● **Assignment**
In the records below, find the line that contains "B ≤ Sieve.pretentiousDistSq" and the line that contains "have ha2 : 2", then retype exactly those two lines and every line between them.
Entries shown Block Start
/-- **The Matomäki–Radziwiłł–Tao bound for sums over integers**: for integers `N ≥ H ≥ 10` and a
completely multiplicative `S¹`-valued `g`,
`∑_{n < N} |∑_{j=1}^H g(n+j) e(jα)| ≤ C₀ (e^{-M/20} + log log H/log H + log^{-1/700} N) H N` with
`M = M(g; N, min(log^{1/125} N, log⁵ H))`. [cite: MatomakiRadziwillTao2015, Theorem 1.7] -/
theorem sum_norm_shortExpSum_le {C₀ : ℝ}
    (hMRT : ∀ g : ArithmeticFunction ℂ, g.IsMultiplicative → (∀ n, ‖g n‖ ≤ 1) →
      ∀ X H : ℝ, 10 ≤ H → H ≤ X → ∀ α : ℝ,
        ∫ x in (0 : ℝ)..X,
            ‖∑ n ∈ Icc ⌈x⌉₊ ⌊x + H⌋₊,
                g n * Complex.exp (2 * Real.pi * Complex.I * (α : ℂ) * (n : ℂ))‖
          ≤ C₀ * (Real.exp (-(Sieve.nonpretentiousness g X
                  (min (Real.log X ^ (1 / 125 : ℝ)) (Real.log H ^ (5 : ℝ)))) / 20)
                + Real.log (Real.log H) / Real.log H + 1 / Real.log X ^ (1 / 700 : ℝ)) * H * X)
    {g : ℕ → ℂ} (hcm : ∀ m n : ℕ, 1 ≤ m → 1 ≤ n → g (m * n) = g m * g n)
    (hS : ∀ n : ℕ, 1 ≤ n → ‖g n‖ = 1) {N H : ℕ} (hH : 10 ≤ H) (hHN : H ≤ N) (α : ℝ) :
    ∑ n ∈ Finset.range N, ‖shortExpSum g n H α‖
      ≤ C₀ * (Real.exp (-(Sieve.nonpretentiousness (toArithmeticFunction g) N
              (min (Real.log N ^ (1 / 125 : ℝ)) (Real.log H ^ (5 : ℝ)))) / 20)
            + Real.log (Real.log H) / Real.log H + 1 / Real.log N ^ (1 / 700 : ℝ)) * H * N := by
  have h := hMRT (toArithmeticFunction g) (isMultiplicative_toArithmeticFunction hcm hS) (norm_toArithmeticFunction_le_one hS)
    (N : ℝ) (H : ℝ) (by exact_mod_cast hH) (by exact_mod_cast hHN) α
  have heq : ∑ n ∈ Finset.range N, ‖shortExpSum g n H α‖
      = ∫ y in (0 : ℝ)..(N : ℝ), mrtIntegrand (toArithmeticFunction g) H α y := by
    rw [← sum_norm_shortExpSum_eq_integral]
    simp only [shortExpSum_toArithmeticFunction]
  rw [heq]
  exact h

/-! ### Lower bounds for `M(g; X, Q)` and the change of height -/

/-- A pointwise lower bound for all the twisted distances gives a lower bound for the infimum
`M(g; X, Q) = Literature.nonpretentiousness g X Q` (`X ≥ 0`, `Q ≥ 1`). [folklore] -/
theorem le_nonpretentiousness {g : ℕ → ℂ} {X Q B : ℝ} (hX : 0 ≤ X) (hQ : 1 ≤ Q)
    (h : ∀ (q : ℕ) (χ : DirichletCharacter ℂ q) (t : ℝ), 1 ≤ q → (q : ℝ) ≤ Q → |t| ≤ X →
      B ≤ Sieve.pretentiousDistSq g (Sieve.twistedChar χ t) X) :
    B ≤ Sieve.nonpretentiousness g X Q := by
  unfold Sieve.nonpretentiousness
  have hQ1 : 1 ≤ ⌊Q⌋₊ := Nat.le_floor (by exact_mod_cast hQ)
  have : Nonempty (Set.Icc 1 ⌊Q⌋₊) := ⟨⟨1, le_rfl, hQ1⟩⟩
  refine le_ciInf fun q => ?_
  have : Nonempty (DirichletCharacter ℂ (q : ℕ)) := ⟨1⟩
  refine le_ciInf fun χ => ?_
  unfold Sieve.charNonpretentiousness
  have : Nonempty (Set.Icc (-X) X) := ⟨⟨0, by simp [hX]⟩⟩
  refine le_ciInf fun t => ?_
  have hq := q.2
  rw [Set.mem_Icc] at hq
  have hqQ : ((q : ℕ) : ℝ) ≤ Q := le_trans (by exact_mod_cast hq.2) (Nat.floor_le (by linarith))
  have ht := t.2
  rw [Set.mem_Icc] at ht
  exact h q χ t hq.1 hqQ (abs_le.mpr ⟨ht.1, ht.2⟩)

/-- **Mertens-type window bound (Chebyshev strength)**: for `4 ≤ y ≤ x` with `log x ≤ K log y`
(`K ≥ 1`), `∑_{⌊y⌋ < p ≤ ⌊x⌋} 1/p ≤ 8K + 8` (from the dyadic bound of `PrimeReciprocalWindows`).
The real-variable bookkeeping repeats that of `Literature.NumberTheory.LFunctions.Tao2016.modulusDist_window`
(`TaoLogElliottUnimodular.lean`), which is this estimate applied to `D(g; ·)`; a later pass could
derive the latter from the present lemma. [folklore] -/
theorem sum_invPrimeWeight_window_le {x y K : ℝ} (hy : 4 ≤ y) (hxy : y ≤ x) (hK : 1 ≤ K)
    (hlog : Real.log x ≤ K * Real.log y) :
    ∑ p ∈ Ioc ⌊y⌋₊ ⌊x⌋₊, PrimeReciprocal.invPrimeWeight p ≤ 8 * K + 8 := by
  set a : ℕ := Nat.log 2 ⌊y⌋₊ with ha
  set b : ℕ := Nat.log 2 ⌊x⌋₊ + 1 with hb'
  have hy4 : 4 ≤ ⌊y⌋₊ := Nat.le_floor (by exact_mod_cast hy)
  have hyne : ⌊y⌋₊ ≠ 0 := by omega
  have hx4 : 4 ≤ ⌊x⌋₊ := Nat.le_floor (by exact_mod_cast (hy.trans hxy))
  have hxne : ⌊x⌋₊ ≠ 0 := by omega
  have ha2 : 2 ≤ a := Nat.le_log_of_pow_le one_lt_two (by simpa using hy4)
  have h2a : 2 ^ a ≤ ⌊y⌋₊ := Nat.pow_log_le_self 2 hyne
  have h2b : ⌊x⌋₊ < 2 ^ b := Nat.lt_pow_succ_log_self one_lt_two _
  have h2a' : ⌊y⌋₊ < 2 ^ (a + 1) := Nat.lt_pow_succ_log_self one_lt_two _
  have h2b' : 2 ^ (b - 1) ≤ ⌊x⌋₊ := by
    rw [hb', Nat.add_sub_cancel]; exact Nat.pow_log_le_self 2 hxne
  have hab : a ≤ b := by
    have h3 : 2 ^ a < 2 ^ b := lt_of_le_of_lt (h2a.trans (Nat.floor_le_floor hxy)) h2b
    exact ((Nat.pow_lt_pow_iff_right (by norm_num)).mp h3).le
  have h1 : ∑ p ∈ Ioc ⌊y⌋₊ ⌊x⌋₊, PrimeReciprocal.invPrimeWeight p ≤ 4 * ((b : ℝ) - a) / a := by
    refine le_trans ?_ (PrimeReciprocal.sum_Ioc_pow_invPrimeWeight_le (by omega) hab)
    refine Finset.sum_le_sum_of_subset_of_nonneg (fun p hp => ?_)
      fun p _ _ => PrimeReciprocal.invPrimeWeight_nonneg p
    rw [Finset.mem_Ioc] at hp ⊢
    exact ⟨lt_of_le_of_lt h2a hp.1, hp.2.trans h2b.le⟩
  have hL : 0 < Real.log 2 := Real.log_pos one_lt_two
  have hypos : 0 < y := by linarith
  have hlogy : Real.log y < (a + 1) * Real.log 2 := by
    have h3 : y < (2 : ℝ) ^ (a + 1) := by
      calc y < ⌊y⌋₊ + 1 := Nat.lt_floor_add_one y
        _ ≤ (2 : ℝ) ^ (a + 1) := by exact_mod_cast h2a'
    have h4 := Real.log_lt_log hypos h3
    rw [Real.log_pow] at h4
    push_cast at h4
    exact h4
  have hlogx : ((b : ℝ) - 1) * Real.log 2 ≤ Real.log x := by
    have h3 : (2 : ℝ) ^ (b - 1) ≤ x := by
      calc (2 : ℝ) ^ (b - 1) ≤ ⌊x⌋₊ := by exact_mod_cast h2b'
        _ ≤ x := Nat.floor_le (by linarith)
    have h4 := Real.log_le_log (by positivity) h3
    rw [Real.log_pow, Nat.cast_sub (by omega : 1 ≤ b)] at h4
    simpa using h4
  have ha2r : (2 : ℝ) ≤ a := by exact_mod_cast ha2
  have hba : (b : ℝ) - 1 ≤ K * (a + 1) := by
    have h4 : ((b : ℝ) - 1) * Real.log 2 ≤ (K * (a + 1)) * Real.log 2 := by
      calc ((b : ℝ) - 1) * Real.log 2 ≤ Real.log x := hlogx
        _ ≤ K * Real.log y := hlog
        _ ≤ K * ((a + 1) * Real.log 2) := mul_le_mul_of_nonneg_left hlogy.le (by linarith)
        _ = (K * (a + 1)) * Real.log 2 := by ring
    exact le_of_mul_le_mul_right h4 hL
  have ha0 : (0 : ℝ) < a := by linarith
  refine h1.trans ?_
  rw [div_le_iff₀ ha0]
  nlinarith

/-- **Change of height for twisted distances**: for `1`-bounded `f, z` and `4 ≤ y ≤ x` with
`log x ≤ K log y`, `𝔻(f, z; y)² ≥ 𝔻(f, z; x)² - (16K + 16)` (each prime `⌊y⌋ < p ≤ ⌊x⌋`
contributes at most `2/p`). [folklore] -/
theorem pretentiousDistSq_window {f z : ℕ → ℂ} (hf : ∀ n, ‖f n‖ ≤ 1) (hz : ∀ n, ‖z n‖ ≤ 1)
    {x y K : ℝ} (hy : 4 ≤ y) (hxy : y ≤ x) (hK : 1 ≤ K) (hlog : Real.log x ≤ K * Real.log y) :
    Sieve.pretentiousDistSq f z x - Sieve.pretentiousDistSq f z y ≤ 16 * K + 16 := by
  have hsub : Nat.primesLE ⌊y⌋₊ ⊆ Nat.primesLE ⌊x⌋₊ := by
    intro p hp
    rw [Nat.mem_primesLE] at hp ⊢
    exact ⟨hp.1.trans (Nat.floor_le_floor hxy), hp.2⟩
  unfold Sieve.pretentiousDistSq
  rw [← Finset.sum_sdiff hsub, add_sub_cancel_right]
  have hterm : ∀ p ∈ Nat.primesLE ⌊x⌋₊ \ Nat.primesLE ⌊y⌋₊,
      (1 - (f p * (starRingEnd ℂ) (z p)).re) / (p : ℝ) ≤ 2 * PrimeReciprocal.invPrimeWeight p := by
    intro p hp
    have hp' := Nat.prime_of_mem_primesLE (Finset.mem_sdiff.mp hp).1
    rw [PrimeReciprocal.invPrimeWeight_of_prime hp', mul_one_div]
    refine div_le_div_of_nonneg_right ?_ (Nat.cast_nonneg p)
    have h1 : |(f p * (starRingEnd ℂ) (z p)).re| ≤ 1 := by
      calc |(f p * (starRingEnd ℂ) (z p)).re| ≤ ‖f p * (starRingEnd ℂ) (z p)‖ :=
            Complex.abs_re_le_norm _
        _ = ‖f p‖ * ‖z p‖ := by rw [norm_mul, Complex.norm_conj]
        _ ≤ 1 * 1 := mul_le_mul (hf p) (hz p) (norm_nonneg _) zero_le_one
        _ = 1 := one_mul 1
    have := neg_le_of_abs_le h1
    linarith
  calc ∑ p ∈ Nat.primesLE ⌊x⌋₊ \ Nat.primesLE ⌊y⌋₊, (1 - (f p * (starRingEnd ℂ) (z p)).re) / (p : ℝ)
      ≤ ∑ p ∈ Nat.primesLE ⌊x⌋₊ \ Nat.primesLE ⌊y⌋₊, 2 * PrimeReciprocal.invPrimeWeight p :=
        Finset.sum_le_sum hterm
    _ ≤ ∑ p ∈ Ioc ⌊y⌋₊ ⌊x⌋₊, 2 * PrimeReciprocal.invPrimeWeight p := by
        refine Finset.sum_le_sum_of_subset_of_nonneg (fun p hp => ?_)
          fun p _ _ => mul_nonneg zero_le_two (PrimeReciprocal.invPrimeWeight_nonneg p)
        obtain ⟨h1, h2⟩ := Finset.mem_sdiff.mp hp
        rw [Nat.mem_primesLE] at h1 h2
        rw [Finset.mem_Ioc]
        refine ⟨?_, h1.1⟩
        by_contra h
        exact h2 ⟨by omega, h1.2⟩
    _ = 2 * ∑ p ∈ Ioc ⌊y⌋₊ ⌊x⌋₊, PrimeReciprocal.invPrimeWeight p := by rw [Finset.mul_sum]
    _ ≤ 2 * (8 * K + 8) :=
        mul_le_mul_of_nonneg_left (sum_invPrimeWeight_window_le hy hxy hK hlog) zero_le_two
    _ = 16 * K + 16 := by ring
Entries shown Block End
● **Result of this task**
      B ≤ Sieve.pretentiousDistSq g (Sieve.twistedChar χ t) X) :
    B ≤ Sieve.nonpretentiousness g X Q := by
  unfold Sieve.nonpretentiousness
  have hQ1 : 1 ≤ ⌊Q⌋₊ := Nat.le_floor (by exact_mod_cast hQ)
  have : Nonempty (Set.Icc 1 ⌊Q⌋₊) := ⟨⟨1, le_rfl, hQ1⟩⟩
  refine le_ciInf fun q => ?_
  have : Nonempty (DirichletCharacter ℂ (q : ℕ)) := ⟨1⟩
  refine le_ciInf fun χ => ?_
  unfold Sieve.charNonpretentiousness
  have : Nonempty (Set.Icc (-X) X) := ⟨⟨0, by simp [hX]⟩⟩
  refine le_ciInf fun t => ?_
  have hq := q.2
  rw [Set.mem_Icc] at hq
  have hqQ : ((q : ℕ) : ℝ) ≤ Q := le_trans (by exact_mod_cast hq.2) (Nat.floor_le (by linarith))
  have ht := t.2
  rw [Set.mem_Icc] at ht
  exact h q χ t hq.1 hqQ (abs_le.mpr ⟨ht.1, ht.2⟩)

/-- **Mertens-type window bound (Chebyshev strength)**: for `4 ≤ y ≤ x` with `log x ≤ K log y`
(`K ≥ 1`), `∑_{⌊y⌋ < p ≤ ⌊x⌋} 1/p ≤ 8K + 8` (from the dyadic bound of `PrimeReciprocalWindows`).
The real-variable bookkeeping repeats that of `Literature.NumberTheory.LFunctions.Tao2016.modulusDist_window`
(`TaoLogElliottUnimodular.lean`), which is this estimate applied to `D(g; ·)`; a later pass could
derive the latter from the present lemma. [folklore] -/
theorem sum_invPrimeWeight_window_le {x y K : ℝ} (hy : 4 ≤ y) (hxy : y ≤ x) (hK : 1 ≤ K)
    (hlog : Real.log x ≤ K * Real.log y) :
    ∑ p ∈ Ioc ⌊y⌋₊ ⌊x⌋₊, PrimeReciprocal.invPrimeWeight p ≤ 8 * K + 8 := by
  set a : ℕ := Nat.log 2 ⌊y⌋₊ with ha
  set b : ℕ := Nat.log 2 ⌊x⌋₊ + 1 with hb'
  have hy4 : 4 ≤ ⌊y⌋₊ := Nat.le_floor (by exact_mod_cast hy)
  have hyne : ⌊y⌋₊ ≠ 0 := by omega
  have hx4 : 4 ≤ ⌊x⌋₊ := Nat.le_floor (by exact_mod_cast (hy.trans hxy))
  have hxne : ⌊x⌋₊ ≠ 0 := by omega
  have ha2 : 2 ≤ a := Nat.le_log_of_pow_le one_lt_two (by simpa using hy4)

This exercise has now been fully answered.